Collected data entries
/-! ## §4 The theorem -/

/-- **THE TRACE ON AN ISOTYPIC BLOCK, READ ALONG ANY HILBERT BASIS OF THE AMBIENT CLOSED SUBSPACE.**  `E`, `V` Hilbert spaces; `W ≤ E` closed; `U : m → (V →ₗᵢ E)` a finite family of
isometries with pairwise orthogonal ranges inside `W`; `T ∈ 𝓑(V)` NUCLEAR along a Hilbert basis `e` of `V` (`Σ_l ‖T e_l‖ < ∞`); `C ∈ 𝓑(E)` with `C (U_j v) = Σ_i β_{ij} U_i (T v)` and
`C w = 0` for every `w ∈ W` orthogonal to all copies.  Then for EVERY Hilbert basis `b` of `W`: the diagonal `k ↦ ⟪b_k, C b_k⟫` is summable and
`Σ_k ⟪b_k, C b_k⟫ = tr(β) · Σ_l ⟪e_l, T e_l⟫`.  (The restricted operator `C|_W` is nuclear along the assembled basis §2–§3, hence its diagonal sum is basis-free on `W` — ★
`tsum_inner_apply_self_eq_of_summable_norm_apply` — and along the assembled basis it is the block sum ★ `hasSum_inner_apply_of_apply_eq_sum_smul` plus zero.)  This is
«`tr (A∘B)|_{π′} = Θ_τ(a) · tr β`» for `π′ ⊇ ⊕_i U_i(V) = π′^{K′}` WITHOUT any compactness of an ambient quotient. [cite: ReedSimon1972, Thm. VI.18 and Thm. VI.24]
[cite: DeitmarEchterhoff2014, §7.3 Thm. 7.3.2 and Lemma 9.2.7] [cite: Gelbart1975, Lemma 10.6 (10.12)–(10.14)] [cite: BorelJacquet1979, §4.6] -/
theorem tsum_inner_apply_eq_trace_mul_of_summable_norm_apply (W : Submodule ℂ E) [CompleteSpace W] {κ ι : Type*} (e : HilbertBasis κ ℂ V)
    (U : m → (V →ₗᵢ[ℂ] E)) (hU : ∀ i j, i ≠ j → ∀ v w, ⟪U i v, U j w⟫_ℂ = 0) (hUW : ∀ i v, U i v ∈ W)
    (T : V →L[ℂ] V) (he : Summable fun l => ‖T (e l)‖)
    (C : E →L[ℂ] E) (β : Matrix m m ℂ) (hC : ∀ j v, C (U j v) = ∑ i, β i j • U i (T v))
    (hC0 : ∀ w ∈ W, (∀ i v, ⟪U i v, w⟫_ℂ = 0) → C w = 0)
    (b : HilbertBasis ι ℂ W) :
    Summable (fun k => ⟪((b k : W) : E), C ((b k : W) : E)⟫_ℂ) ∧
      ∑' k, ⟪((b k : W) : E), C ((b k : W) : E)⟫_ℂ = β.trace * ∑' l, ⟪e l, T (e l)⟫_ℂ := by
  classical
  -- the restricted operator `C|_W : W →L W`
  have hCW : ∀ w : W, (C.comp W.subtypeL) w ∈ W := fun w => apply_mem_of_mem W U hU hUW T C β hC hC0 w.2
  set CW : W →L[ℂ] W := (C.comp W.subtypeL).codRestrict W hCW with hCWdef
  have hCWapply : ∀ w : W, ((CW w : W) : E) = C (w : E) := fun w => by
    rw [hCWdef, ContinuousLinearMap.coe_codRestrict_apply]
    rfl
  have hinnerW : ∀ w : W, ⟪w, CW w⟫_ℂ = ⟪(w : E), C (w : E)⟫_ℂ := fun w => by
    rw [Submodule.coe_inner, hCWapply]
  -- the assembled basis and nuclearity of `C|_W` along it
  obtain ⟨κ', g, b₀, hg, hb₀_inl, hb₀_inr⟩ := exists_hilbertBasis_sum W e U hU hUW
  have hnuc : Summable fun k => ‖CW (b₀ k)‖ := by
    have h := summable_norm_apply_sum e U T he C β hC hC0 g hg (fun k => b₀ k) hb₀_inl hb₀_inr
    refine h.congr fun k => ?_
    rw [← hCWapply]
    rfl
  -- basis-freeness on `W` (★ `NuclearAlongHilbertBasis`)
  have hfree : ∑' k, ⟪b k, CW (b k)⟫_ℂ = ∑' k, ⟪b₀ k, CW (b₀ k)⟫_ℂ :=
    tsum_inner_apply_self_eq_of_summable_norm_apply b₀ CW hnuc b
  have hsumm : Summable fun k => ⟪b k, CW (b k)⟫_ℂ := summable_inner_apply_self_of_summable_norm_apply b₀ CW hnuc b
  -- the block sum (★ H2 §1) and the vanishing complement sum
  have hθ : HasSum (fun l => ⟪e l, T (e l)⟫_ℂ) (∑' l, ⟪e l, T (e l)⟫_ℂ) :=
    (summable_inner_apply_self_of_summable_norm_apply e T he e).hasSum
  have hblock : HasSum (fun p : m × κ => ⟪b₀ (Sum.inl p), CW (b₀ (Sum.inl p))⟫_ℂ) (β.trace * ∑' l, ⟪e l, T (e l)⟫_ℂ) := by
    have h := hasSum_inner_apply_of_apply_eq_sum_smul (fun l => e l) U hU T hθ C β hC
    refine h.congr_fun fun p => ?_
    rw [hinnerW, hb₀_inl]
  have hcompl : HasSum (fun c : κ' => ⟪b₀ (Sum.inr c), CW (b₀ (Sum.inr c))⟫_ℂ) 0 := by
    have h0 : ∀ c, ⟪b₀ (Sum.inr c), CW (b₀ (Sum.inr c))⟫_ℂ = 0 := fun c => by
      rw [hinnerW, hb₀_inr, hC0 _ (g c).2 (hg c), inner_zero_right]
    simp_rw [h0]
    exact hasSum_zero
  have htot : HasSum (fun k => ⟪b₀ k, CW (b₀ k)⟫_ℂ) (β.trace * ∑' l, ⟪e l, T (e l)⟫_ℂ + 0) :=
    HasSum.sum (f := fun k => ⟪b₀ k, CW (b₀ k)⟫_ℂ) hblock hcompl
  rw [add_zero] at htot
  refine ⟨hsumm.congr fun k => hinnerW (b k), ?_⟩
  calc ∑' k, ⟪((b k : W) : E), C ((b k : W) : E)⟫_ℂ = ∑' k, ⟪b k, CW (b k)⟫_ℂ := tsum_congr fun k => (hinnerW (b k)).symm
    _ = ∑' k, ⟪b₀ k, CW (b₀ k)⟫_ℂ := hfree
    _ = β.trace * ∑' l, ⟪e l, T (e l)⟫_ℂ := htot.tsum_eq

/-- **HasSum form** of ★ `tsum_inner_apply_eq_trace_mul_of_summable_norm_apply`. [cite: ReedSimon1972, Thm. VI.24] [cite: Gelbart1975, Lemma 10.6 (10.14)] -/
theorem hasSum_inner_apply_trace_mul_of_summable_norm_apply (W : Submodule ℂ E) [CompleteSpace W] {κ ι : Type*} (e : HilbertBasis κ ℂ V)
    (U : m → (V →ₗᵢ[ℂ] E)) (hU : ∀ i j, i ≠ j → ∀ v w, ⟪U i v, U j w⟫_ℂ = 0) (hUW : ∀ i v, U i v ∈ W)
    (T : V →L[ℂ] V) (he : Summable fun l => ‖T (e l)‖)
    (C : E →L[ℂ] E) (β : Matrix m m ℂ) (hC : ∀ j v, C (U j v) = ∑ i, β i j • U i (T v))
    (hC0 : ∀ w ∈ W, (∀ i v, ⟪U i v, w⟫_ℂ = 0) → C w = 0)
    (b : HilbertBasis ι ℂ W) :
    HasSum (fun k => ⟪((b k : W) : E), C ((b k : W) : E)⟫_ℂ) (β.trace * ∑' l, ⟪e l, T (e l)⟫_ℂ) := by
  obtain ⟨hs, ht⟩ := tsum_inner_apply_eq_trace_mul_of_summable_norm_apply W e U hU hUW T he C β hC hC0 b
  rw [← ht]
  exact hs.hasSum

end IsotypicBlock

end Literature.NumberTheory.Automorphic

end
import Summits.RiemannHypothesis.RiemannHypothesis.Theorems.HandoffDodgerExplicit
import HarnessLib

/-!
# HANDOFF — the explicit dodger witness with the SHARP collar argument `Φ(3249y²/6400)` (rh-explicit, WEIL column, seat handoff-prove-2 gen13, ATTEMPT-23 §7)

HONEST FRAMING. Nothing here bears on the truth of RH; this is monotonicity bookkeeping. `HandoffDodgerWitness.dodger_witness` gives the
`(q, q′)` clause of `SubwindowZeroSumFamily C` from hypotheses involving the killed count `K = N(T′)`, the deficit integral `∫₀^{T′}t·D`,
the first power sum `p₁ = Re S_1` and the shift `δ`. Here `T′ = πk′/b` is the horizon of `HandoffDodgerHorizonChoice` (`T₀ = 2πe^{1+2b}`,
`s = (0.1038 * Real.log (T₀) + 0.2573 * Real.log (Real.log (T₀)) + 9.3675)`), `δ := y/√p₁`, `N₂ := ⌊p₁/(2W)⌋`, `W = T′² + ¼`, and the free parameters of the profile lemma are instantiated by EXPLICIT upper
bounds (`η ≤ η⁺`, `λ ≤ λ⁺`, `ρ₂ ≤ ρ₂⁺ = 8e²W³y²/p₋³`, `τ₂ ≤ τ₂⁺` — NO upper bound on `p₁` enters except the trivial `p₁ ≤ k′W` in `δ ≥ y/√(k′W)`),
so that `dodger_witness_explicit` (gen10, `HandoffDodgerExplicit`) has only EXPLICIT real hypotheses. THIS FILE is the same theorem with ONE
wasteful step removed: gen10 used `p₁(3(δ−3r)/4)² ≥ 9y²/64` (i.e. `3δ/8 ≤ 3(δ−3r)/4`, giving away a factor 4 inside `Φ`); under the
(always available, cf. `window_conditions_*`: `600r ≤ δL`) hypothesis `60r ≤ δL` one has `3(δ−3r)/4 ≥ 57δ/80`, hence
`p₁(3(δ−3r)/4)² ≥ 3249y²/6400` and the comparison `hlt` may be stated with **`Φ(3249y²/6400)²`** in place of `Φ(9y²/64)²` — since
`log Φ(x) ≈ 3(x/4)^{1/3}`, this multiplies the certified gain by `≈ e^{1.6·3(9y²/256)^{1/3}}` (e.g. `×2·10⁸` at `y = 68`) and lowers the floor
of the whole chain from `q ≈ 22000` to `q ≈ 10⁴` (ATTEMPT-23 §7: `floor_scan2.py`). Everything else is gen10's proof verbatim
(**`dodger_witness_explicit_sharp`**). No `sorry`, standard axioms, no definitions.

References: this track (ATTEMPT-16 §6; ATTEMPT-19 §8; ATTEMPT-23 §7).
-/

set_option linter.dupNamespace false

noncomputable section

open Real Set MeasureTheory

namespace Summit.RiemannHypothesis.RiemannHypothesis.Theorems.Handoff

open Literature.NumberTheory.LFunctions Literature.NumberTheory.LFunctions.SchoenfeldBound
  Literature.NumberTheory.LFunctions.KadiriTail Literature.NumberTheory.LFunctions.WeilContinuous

---

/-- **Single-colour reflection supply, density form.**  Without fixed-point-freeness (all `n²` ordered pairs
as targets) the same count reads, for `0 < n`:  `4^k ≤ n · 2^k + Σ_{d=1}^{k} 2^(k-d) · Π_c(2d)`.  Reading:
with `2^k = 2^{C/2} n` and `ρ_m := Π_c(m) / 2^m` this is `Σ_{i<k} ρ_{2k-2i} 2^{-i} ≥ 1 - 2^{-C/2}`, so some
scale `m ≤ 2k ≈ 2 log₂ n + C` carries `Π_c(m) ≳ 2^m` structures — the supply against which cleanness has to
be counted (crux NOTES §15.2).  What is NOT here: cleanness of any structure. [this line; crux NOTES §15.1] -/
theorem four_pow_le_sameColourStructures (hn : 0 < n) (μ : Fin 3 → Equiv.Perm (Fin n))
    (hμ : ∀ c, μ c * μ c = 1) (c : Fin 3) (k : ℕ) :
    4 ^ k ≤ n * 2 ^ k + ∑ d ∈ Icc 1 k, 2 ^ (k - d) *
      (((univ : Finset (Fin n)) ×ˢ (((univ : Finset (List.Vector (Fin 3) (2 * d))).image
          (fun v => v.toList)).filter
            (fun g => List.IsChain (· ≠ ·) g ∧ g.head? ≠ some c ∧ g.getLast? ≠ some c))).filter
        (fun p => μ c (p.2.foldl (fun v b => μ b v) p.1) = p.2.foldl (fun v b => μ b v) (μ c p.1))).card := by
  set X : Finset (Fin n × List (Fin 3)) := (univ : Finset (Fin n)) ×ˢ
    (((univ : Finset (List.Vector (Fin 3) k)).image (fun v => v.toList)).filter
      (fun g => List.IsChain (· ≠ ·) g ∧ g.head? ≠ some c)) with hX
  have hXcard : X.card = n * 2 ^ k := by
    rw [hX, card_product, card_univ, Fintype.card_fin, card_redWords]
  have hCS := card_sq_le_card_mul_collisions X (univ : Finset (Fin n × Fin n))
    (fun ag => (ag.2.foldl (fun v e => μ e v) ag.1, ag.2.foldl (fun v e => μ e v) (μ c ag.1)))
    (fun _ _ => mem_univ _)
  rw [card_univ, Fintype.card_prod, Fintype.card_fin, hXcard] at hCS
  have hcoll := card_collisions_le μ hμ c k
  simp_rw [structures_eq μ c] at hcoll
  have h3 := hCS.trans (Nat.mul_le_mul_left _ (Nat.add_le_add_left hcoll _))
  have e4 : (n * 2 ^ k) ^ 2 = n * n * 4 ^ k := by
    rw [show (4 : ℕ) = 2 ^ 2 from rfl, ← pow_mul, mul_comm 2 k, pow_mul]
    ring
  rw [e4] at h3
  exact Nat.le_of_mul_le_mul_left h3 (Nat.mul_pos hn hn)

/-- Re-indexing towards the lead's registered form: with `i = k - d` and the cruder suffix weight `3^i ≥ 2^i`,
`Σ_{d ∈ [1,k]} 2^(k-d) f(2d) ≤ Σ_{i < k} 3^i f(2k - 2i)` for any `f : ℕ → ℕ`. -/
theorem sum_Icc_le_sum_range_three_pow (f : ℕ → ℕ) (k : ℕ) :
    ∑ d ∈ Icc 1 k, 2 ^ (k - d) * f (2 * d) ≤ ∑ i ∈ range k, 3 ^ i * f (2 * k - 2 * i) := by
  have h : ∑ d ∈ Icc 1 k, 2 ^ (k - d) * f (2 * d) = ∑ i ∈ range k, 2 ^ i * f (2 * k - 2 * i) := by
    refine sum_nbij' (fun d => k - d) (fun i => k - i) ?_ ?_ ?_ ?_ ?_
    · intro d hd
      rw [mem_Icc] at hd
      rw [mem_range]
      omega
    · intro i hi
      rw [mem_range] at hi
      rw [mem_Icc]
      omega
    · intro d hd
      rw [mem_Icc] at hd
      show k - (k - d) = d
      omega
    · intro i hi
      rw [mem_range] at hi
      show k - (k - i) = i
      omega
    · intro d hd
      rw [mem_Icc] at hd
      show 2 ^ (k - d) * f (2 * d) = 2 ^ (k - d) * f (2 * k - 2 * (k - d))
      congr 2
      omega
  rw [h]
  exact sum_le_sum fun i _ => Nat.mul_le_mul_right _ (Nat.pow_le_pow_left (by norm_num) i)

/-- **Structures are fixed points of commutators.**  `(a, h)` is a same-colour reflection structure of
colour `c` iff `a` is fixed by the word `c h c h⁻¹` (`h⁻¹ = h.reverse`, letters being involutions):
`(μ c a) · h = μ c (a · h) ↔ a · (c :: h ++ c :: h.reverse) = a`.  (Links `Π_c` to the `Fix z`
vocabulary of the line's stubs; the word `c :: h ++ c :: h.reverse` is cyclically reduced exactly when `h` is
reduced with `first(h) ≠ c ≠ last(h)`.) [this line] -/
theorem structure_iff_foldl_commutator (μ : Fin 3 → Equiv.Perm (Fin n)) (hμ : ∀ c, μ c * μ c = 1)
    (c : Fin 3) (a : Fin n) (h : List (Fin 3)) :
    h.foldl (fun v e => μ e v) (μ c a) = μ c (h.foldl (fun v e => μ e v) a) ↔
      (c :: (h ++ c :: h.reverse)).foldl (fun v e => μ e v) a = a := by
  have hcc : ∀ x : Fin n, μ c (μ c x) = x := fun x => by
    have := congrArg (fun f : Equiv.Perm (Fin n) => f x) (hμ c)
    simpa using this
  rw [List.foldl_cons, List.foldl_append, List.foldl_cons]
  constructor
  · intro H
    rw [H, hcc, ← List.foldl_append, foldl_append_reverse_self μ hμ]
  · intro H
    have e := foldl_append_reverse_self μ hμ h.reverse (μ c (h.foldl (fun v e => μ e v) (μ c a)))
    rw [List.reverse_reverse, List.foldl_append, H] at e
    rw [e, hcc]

§ TASK DIRECTIONS:
Retype only this portion of the data above: the line containing "rw [hCWdef, ContinuousLinearMap.coe_codRestrict_apply]", the line containing "-- the block", and all lines between them, exactly.

§ ANSWER FOR THE TASK:
    rw [hCWdef, ContinuousLinearMap.coe_codRestrict_apply]
    rfl
  have hinnerW : ∀ w : W, ⟪w, CW w⟫_ℂ = ⟪(w : E), C (w : E)⟫_ℂ := fun w => by
    rw [Submodule.coe_inner, hCWapply]
  -- the assembled basis and nuclearity of `C|_W` along it
  obtain ⟨κ', g, b₀, hg, hb₀_inl, hb₀_inr⟩ := exists_hilbertBasis_sum W e U hU hUW
  have hnuc : Summable fun k => ‖CW (b₀ k)‖ := by
    have h := summable_norm_apply_sum e U T he C β hC hC0 g hg (fun k => b₀ k) hb₀_inl hb₀_inr
    refine h.congr fun k => ?_
    rw [← hCWapply]
    rfl
  -- basis-freeness on `W` (★ `NuclearAlongHilbertBasis`)
  have hfree : ∑' k, ⟪b k, CW (b k)⟫_ℂ = ∑' k, ⟪b₀ k, CW (b₀ k)⟫_ℂ :=
    tsum_inner_apply_self_eq_of_summable_norm_apply b₀ CW hnuc b
  have hsumm : Summable fun k => ⟪b k, CW (b k)⟫_ℂ := summable_inner_apply_self_of_summable_norm_apply b₀ CW hnuc b
  -- the block sum (★ H2 §1) and the vanishing complement sum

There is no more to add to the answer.